[Stored data entries]
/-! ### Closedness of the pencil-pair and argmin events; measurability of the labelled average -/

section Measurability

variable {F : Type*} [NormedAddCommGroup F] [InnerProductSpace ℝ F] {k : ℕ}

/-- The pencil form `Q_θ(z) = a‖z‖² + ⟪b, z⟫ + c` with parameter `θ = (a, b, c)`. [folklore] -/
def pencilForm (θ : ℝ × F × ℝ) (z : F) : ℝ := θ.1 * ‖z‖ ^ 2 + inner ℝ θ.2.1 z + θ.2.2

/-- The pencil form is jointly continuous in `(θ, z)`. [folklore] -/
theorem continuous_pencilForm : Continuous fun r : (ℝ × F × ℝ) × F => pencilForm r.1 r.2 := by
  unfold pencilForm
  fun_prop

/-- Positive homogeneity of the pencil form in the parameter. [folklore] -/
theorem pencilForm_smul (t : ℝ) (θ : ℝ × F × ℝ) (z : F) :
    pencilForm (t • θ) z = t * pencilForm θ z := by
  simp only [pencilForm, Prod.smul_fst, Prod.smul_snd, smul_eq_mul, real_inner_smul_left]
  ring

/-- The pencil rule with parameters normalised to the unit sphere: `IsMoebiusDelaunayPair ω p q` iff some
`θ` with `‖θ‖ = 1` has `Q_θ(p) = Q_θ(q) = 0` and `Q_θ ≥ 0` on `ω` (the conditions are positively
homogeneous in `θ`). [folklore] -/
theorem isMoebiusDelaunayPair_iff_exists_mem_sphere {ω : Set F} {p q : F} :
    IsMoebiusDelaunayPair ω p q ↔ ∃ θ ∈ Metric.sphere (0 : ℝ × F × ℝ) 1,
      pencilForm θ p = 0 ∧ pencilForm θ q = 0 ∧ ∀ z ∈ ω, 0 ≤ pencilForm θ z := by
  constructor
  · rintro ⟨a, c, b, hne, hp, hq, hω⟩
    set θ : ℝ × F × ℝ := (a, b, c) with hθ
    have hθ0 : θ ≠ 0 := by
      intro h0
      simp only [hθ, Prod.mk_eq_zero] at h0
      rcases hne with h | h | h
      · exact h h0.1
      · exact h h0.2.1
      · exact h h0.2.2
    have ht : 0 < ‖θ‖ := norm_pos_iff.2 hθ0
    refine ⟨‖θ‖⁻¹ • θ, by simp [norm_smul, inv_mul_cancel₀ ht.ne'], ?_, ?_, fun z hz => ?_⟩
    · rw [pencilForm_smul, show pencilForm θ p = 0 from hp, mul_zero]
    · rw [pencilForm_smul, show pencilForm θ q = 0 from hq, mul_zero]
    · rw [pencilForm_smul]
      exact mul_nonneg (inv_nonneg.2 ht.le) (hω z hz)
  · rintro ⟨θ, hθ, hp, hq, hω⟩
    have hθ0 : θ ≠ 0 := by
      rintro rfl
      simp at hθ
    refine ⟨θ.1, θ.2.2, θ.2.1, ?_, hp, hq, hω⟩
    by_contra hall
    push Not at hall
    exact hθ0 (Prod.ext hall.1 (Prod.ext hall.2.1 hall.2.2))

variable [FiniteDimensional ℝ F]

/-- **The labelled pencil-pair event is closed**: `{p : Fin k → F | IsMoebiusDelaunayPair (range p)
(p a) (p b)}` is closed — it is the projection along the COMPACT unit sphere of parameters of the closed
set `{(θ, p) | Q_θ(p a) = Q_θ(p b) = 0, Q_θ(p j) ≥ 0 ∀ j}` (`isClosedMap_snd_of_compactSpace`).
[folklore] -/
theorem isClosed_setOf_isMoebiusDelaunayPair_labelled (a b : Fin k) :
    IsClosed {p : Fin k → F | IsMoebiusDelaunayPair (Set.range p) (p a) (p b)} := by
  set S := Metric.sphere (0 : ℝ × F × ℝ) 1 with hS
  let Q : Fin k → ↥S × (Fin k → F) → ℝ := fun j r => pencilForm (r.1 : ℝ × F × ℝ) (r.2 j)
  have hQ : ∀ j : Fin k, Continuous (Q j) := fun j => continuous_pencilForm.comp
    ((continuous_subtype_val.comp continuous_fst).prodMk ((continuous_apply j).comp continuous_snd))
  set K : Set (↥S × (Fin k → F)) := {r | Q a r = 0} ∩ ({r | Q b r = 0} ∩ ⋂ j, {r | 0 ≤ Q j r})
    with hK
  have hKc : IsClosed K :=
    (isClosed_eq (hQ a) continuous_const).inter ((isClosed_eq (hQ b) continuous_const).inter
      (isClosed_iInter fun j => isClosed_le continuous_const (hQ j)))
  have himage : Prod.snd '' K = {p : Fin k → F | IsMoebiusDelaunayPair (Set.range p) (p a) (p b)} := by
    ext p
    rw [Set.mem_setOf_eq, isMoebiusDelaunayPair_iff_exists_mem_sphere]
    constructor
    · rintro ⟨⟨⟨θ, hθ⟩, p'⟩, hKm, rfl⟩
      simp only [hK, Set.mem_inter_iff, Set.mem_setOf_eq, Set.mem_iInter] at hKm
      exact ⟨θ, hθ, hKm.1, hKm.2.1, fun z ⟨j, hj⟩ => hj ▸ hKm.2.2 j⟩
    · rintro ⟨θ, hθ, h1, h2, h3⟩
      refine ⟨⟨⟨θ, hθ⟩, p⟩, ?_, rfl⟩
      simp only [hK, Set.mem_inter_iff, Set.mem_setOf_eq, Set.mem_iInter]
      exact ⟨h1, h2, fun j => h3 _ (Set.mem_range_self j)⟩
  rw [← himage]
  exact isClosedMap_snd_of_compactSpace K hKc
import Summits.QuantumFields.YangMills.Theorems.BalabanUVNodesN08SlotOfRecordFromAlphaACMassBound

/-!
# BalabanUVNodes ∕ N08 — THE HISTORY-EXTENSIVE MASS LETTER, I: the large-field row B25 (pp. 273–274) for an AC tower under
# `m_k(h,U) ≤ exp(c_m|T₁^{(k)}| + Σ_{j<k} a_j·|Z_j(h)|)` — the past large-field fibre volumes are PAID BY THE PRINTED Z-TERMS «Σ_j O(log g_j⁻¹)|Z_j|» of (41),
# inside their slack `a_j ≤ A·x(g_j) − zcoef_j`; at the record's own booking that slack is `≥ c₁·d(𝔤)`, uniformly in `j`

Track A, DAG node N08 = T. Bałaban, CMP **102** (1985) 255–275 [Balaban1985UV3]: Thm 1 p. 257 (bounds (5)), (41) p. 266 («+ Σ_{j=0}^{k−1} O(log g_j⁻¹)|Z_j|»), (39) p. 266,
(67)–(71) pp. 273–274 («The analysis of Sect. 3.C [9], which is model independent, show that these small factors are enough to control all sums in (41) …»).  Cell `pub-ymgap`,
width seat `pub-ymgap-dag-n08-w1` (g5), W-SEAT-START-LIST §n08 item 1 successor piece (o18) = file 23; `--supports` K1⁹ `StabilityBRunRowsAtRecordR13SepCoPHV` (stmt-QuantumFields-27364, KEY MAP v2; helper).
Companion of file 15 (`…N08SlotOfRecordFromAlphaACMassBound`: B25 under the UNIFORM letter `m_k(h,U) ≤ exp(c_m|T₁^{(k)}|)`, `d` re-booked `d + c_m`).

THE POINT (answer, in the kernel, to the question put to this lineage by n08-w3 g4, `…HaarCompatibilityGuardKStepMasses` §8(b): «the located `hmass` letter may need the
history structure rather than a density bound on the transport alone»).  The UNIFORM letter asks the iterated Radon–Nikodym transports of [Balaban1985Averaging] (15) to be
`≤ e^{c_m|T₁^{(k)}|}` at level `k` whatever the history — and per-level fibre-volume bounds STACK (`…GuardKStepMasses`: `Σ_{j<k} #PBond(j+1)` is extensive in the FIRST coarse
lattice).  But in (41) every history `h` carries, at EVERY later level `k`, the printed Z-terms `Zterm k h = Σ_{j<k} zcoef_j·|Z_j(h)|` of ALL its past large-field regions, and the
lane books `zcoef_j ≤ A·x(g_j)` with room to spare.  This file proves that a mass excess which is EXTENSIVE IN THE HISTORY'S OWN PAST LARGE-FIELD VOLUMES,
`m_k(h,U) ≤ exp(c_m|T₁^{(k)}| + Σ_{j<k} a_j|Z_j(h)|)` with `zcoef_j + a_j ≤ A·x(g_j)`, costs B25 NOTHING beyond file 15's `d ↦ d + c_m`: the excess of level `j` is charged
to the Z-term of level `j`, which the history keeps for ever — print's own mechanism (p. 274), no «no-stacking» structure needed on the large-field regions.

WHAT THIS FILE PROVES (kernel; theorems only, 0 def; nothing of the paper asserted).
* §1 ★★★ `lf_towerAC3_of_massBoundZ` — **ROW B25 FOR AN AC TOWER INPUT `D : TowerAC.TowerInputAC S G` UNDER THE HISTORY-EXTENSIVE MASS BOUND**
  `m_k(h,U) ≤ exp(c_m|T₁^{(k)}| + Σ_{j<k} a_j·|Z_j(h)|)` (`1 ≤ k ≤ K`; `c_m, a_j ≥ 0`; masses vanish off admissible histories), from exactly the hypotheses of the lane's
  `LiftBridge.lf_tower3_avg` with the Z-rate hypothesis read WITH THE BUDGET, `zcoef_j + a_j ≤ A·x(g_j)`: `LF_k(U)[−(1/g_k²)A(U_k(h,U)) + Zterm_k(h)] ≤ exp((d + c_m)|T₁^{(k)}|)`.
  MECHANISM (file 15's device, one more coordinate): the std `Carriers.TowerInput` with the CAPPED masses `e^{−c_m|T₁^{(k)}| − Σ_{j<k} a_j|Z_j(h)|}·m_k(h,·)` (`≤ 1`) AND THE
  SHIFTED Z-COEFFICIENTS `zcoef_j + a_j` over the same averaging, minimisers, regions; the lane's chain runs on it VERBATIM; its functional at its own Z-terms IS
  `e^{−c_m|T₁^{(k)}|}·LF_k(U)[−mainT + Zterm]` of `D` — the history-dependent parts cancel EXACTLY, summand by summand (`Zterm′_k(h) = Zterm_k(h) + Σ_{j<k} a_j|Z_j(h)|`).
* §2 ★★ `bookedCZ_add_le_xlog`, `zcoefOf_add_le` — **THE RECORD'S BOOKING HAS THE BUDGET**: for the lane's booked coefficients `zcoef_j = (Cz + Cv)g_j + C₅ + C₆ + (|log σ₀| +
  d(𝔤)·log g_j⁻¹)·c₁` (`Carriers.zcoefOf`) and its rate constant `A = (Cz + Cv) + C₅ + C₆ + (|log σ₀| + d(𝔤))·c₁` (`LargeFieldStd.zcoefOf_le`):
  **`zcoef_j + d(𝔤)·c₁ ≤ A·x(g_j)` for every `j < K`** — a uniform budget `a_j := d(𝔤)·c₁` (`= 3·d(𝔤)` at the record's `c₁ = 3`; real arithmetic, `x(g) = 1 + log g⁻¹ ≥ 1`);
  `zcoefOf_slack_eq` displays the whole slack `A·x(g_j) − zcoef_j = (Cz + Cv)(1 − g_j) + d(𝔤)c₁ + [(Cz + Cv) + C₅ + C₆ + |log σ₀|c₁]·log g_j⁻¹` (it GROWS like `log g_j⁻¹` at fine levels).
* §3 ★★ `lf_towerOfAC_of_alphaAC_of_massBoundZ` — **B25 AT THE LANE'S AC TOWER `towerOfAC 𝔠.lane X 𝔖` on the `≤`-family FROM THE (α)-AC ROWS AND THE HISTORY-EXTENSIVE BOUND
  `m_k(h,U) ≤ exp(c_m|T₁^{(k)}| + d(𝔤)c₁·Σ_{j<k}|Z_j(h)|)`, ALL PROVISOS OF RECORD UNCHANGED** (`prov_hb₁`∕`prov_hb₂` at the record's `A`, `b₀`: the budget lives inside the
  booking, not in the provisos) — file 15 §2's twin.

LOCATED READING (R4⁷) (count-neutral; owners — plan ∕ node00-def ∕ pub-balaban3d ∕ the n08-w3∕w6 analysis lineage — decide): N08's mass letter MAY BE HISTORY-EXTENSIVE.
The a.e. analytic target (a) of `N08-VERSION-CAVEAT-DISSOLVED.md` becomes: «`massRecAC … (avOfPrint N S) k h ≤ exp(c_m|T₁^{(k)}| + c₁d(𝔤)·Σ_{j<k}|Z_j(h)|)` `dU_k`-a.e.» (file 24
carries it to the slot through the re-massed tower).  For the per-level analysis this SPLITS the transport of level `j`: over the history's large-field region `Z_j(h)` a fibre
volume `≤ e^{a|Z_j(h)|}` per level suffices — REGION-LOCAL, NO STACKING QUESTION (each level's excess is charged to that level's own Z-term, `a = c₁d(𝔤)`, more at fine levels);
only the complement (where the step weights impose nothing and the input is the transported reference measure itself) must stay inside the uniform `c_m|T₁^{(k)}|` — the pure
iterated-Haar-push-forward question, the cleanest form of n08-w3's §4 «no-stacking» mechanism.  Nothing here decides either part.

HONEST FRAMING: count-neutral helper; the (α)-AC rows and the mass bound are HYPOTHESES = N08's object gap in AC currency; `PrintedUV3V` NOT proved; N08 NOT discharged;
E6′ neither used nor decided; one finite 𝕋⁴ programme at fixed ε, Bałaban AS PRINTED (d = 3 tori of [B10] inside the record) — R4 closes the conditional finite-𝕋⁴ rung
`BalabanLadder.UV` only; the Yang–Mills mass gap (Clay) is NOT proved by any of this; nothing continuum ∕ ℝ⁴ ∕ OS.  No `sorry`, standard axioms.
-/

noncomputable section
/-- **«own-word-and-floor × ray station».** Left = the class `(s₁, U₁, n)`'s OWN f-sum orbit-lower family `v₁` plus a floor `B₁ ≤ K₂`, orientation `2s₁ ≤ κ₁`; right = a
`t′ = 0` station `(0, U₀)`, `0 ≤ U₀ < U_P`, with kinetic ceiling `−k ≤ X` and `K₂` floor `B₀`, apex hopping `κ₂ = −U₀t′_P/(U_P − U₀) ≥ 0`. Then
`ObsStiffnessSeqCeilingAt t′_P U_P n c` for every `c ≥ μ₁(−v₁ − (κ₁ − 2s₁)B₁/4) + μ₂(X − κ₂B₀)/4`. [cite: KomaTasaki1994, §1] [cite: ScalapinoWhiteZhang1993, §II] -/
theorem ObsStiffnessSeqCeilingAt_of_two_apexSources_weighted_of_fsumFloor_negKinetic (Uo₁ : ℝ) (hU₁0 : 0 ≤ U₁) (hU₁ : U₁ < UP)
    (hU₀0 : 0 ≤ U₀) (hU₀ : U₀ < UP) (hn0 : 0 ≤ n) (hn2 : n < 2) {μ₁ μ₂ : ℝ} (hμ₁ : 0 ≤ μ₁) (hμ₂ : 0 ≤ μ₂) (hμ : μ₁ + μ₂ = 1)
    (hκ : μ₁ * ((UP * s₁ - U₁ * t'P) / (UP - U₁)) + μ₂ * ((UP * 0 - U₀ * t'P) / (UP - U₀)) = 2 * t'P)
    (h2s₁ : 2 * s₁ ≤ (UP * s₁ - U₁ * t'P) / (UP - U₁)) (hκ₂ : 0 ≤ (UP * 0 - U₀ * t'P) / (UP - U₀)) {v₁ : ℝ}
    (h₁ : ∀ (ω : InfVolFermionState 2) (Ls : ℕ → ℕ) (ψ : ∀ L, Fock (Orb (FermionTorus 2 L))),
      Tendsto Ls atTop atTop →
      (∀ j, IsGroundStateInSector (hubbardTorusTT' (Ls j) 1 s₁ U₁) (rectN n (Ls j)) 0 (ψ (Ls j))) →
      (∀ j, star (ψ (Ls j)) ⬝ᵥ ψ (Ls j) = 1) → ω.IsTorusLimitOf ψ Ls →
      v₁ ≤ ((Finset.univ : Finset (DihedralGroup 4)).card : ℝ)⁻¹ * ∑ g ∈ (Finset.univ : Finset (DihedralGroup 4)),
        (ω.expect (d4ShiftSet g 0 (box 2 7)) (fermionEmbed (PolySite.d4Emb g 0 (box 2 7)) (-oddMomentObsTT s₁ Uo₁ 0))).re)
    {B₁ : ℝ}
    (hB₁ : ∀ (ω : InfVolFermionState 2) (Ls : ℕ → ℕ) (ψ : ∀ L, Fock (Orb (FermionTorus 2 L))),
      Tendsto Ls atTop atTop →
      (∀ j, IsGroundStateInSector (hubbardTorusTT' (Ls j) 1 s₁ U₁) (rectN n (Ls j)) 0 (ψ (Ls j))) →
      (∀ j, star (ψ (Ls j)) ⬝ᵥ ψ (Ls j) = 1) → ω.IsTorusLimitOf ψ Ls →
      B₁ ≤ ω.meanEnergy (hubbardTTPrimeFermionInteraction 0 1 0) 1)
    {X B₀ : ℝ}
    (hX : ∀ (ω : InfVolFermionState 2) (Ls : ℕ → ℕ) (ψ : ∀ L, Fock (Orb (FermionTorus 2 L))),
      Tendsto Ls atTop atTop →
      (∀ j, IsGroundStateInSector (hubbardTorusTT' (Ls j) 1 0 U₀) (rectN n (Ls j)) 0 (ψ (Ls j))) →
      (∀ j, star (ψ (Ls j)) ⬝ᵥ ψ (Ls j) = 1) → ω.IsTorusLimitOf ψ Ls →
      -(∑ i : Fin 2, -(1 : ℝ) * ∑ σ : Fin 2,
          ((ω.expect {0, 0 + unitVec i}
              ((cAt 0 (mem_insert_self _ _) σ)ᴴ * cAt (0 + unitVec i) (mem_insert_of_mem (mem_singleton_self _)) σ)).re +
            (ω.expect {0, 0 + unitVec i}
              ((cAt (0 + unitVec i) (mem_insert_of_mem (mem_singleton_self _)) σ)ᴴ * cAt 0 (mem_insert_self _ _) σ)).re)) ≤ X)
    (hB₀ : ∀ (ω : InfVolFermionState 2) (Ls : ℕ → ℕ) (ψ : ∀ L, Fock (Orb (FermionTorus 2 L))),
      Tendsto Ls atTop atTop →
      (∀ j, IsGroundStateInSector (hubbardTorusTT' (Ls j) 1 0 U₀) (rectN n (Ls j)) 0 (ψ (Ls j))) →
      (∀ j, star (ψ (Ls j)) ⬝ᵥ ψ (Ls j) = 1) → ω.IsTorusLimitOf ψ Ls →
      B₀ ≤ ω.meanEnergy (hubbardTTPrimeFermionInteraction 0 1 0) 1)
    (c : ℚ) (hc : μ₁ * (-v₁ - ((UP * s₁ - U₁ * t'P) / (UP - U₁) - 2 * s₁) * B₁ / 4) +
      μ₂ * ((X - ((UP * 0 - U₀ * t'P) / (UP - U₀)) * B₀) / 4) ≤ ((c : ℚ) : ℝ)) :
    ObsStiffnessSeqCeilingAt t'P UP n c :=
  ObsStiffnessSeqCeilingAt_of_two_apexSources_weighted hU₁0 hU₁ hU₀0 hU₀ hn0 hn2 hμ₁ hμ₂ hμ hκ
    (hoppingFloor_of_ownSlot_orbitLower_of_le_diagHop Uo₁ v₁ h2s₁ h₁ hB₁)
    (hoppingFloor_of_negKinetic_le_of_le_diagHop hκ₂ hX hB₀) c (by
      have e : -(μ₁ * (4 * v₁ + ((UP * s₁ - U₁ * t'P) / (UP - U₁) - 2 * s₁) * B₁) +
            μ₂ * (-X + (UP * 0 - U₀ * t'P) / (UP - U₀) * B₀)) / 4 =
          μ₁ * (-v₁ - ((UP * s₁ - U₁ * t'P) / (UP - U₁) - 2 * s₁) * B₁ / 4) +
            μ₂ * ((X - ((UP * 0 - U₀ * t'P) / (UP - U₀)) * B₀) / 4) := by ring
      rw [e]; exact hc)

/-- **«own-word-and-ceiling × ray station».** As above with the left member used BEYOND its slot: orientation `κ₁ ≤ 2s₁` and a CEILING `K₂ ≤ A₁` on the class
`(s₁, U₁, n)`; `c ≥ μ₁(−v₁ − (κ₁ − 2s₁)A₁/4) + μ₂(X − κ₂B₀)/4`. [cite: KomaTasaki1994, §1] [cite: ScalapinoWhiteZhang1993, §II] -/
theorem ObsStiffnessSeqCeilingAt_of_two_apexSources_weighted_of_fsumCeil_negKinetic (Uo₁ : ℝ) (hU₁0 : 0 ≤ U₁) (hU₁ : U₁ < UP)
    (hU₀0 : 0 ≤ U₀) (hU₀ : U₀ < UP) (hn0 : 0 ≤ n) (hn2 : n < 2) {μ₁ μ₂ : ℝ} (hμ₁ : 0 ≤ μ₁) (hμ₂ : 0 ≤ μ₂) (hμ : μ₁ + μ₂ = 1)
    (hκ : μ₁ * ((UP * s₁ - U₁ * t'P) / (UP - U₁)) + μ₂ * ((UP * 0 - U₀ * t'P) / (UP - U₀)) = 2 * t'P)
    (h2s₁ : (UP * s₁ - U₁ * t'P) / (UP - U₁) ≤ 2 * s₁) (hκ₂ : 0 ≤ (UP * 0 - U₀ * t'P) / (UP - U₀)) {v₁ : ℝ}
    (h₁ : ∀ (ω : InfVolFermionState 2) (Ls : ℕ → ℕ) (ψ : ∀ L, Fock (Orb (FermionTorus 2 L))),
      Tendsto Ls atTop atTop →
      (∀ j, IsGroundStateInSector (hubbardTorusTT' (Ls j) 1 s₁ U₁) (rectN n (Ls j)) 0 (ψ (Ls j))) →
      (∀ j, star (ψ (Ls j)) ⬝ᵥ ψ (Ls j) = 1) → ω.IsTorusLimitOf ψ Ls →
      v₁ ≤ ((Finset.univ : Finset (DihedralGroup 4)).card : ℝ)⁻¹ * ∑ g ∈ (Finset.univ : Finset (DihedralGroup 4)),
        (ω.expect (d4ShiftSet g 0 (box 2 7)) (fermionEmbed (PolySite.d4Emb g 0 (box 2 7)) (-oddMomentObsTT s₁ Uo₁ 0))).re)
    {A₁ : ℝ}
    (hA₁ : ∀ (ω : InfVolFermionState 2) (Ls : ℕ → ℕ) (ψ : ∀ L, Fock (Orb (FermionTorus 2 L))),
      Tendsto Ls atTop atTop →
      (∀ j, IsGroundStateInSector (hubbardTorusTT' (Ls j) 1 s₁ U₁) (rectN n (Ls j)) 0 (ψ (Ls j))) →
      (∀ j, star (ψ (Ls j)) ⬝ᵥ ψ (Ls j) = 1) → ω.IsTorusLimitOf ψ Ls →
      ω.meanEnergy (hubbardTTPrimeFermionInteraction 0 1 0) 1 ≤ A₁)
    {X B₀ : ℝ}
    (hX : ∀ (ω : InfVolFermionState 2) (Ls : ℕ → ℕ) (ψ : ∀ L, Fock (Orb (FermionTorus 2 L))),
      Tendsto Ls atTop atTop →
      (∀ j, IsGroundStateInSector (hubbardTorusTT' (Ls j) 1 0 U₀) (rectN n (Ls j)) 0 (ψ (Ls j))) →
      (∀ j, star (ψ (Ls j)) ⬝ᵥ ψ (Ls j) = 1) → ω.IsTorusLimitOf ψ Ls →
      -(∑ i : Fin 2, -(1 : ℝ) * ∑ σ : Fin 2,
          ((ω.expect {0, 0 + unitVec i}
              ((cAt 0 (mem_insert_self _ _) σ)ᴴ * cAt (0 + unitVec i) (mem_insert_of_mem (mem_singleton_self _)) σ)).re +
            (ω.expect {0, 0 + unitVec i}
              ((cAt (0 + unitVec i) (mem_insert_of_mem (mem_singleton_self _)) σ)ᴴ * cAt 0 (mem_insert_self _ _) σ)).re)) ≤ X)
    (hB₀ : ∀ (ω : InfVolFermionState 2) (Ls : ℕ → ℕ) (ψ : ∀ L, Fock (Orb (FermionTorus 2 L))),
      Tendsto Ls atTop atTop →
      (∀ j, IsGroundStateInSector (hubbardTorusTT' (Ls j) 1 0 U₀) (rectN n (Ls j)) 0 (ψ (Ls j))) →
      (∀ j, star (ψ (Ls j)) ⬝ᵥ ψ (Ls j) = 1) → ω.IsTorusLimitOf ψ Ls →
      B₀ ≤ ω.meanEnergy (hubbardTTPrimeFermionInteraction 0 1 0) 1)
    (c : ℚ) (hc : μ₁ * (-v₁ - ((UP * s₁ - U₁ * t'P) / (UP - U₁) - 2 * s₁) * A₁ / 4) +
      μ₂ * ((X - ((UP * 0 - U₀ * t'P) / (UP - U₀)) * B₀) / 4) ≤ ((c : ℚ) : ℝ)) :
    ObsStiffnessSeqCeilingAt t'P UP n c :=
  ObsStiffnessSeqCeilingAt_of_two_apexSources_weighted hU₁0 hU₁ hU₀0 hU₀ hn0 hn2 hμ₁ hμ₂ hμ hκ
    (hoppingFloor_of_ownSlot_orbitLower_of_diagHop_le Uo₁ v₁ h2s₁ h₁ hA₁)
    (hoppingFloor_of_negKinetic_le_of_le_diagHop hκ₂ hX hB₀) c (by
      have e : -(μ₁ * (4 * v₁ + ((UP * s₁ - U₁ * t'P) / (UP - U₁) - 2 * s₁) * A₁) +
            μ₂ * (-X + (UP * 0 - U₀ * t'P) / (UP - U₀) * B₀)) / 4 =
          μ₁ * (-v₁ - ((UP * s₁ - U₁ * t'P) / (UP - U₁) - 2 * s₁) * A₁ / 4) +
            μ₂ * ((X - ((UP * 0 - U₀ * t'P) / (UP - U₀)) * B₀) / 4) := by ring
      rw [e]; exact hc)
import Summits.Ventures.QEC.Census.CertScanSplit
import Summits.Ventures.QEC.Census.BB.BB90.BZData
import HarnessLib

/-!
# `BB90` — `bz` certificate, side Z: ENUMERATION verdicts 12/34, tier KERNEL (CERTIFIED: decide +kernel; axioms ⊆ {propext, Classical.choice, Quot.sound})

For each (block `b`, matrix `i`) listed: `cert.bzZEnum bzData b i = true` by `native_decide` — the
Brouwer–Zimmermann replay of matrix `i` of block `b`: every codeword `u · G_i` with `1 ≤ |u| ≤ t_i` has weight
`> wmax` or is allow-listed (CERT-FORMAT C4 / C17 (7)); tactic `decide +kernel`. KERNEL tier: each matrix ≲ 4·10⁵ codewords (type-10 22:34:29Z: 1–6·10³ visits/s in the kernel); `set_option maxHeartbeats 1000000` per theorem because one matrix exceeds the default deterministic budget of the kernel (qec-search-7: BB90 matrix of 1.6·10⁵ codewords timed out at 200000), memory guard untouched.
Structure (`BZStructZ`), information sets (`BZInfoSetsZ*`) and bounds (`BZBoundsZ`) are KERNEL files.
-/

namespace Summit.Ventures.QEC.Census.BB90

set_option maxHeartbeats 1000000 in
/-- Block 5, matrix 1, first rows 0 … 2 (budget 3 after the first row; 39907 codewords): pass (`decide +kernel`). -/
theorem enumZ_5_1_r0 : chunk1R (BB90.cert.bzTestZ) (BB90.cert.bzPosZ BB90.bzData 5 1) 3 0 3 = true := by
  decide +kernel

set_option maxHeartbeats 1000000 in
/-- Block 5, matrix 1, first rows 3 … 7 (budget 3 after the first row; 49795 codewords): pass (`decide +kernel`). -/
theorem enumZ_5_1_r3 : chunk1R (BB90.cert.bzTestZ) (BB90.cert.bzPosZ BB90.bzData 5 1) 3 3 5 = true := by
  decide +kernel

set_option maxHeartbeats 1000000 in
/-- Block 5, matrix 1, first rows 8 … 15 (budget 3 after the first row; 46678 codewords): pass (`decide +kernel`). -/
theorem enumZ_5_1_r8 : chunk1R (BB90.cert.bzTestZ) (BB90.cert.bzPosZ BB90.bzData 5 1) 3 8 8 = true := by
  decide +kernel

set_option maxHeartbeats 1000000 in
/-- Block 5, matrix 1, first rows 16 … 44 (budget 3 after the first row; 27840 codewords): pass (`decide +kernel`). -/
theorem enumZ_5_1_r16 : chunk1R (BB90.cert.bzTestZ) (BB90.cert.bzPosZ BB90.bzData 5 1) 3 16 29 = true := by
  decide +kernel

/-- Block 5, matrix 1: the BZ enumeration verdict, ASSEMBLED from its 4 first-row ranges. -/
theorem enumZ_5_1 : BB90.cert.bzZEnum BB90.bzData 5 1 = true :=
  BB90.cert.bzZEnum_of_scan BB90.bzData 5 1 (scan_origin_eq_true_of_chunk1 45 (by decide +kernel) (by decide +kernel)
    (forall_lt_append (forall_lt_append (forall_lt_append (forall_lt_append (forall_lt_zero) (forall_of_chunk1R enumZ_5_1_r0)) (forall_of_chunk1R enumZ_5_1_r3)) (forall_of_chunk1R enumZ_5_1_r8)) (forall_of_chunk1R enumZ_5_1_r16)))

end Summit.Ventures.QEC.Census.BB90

WORK INSTRUCTIONS: Look through the entries above and work out how many lines contain the string "variable". Give that number alone.

ANSWER TO THIS TASK: 2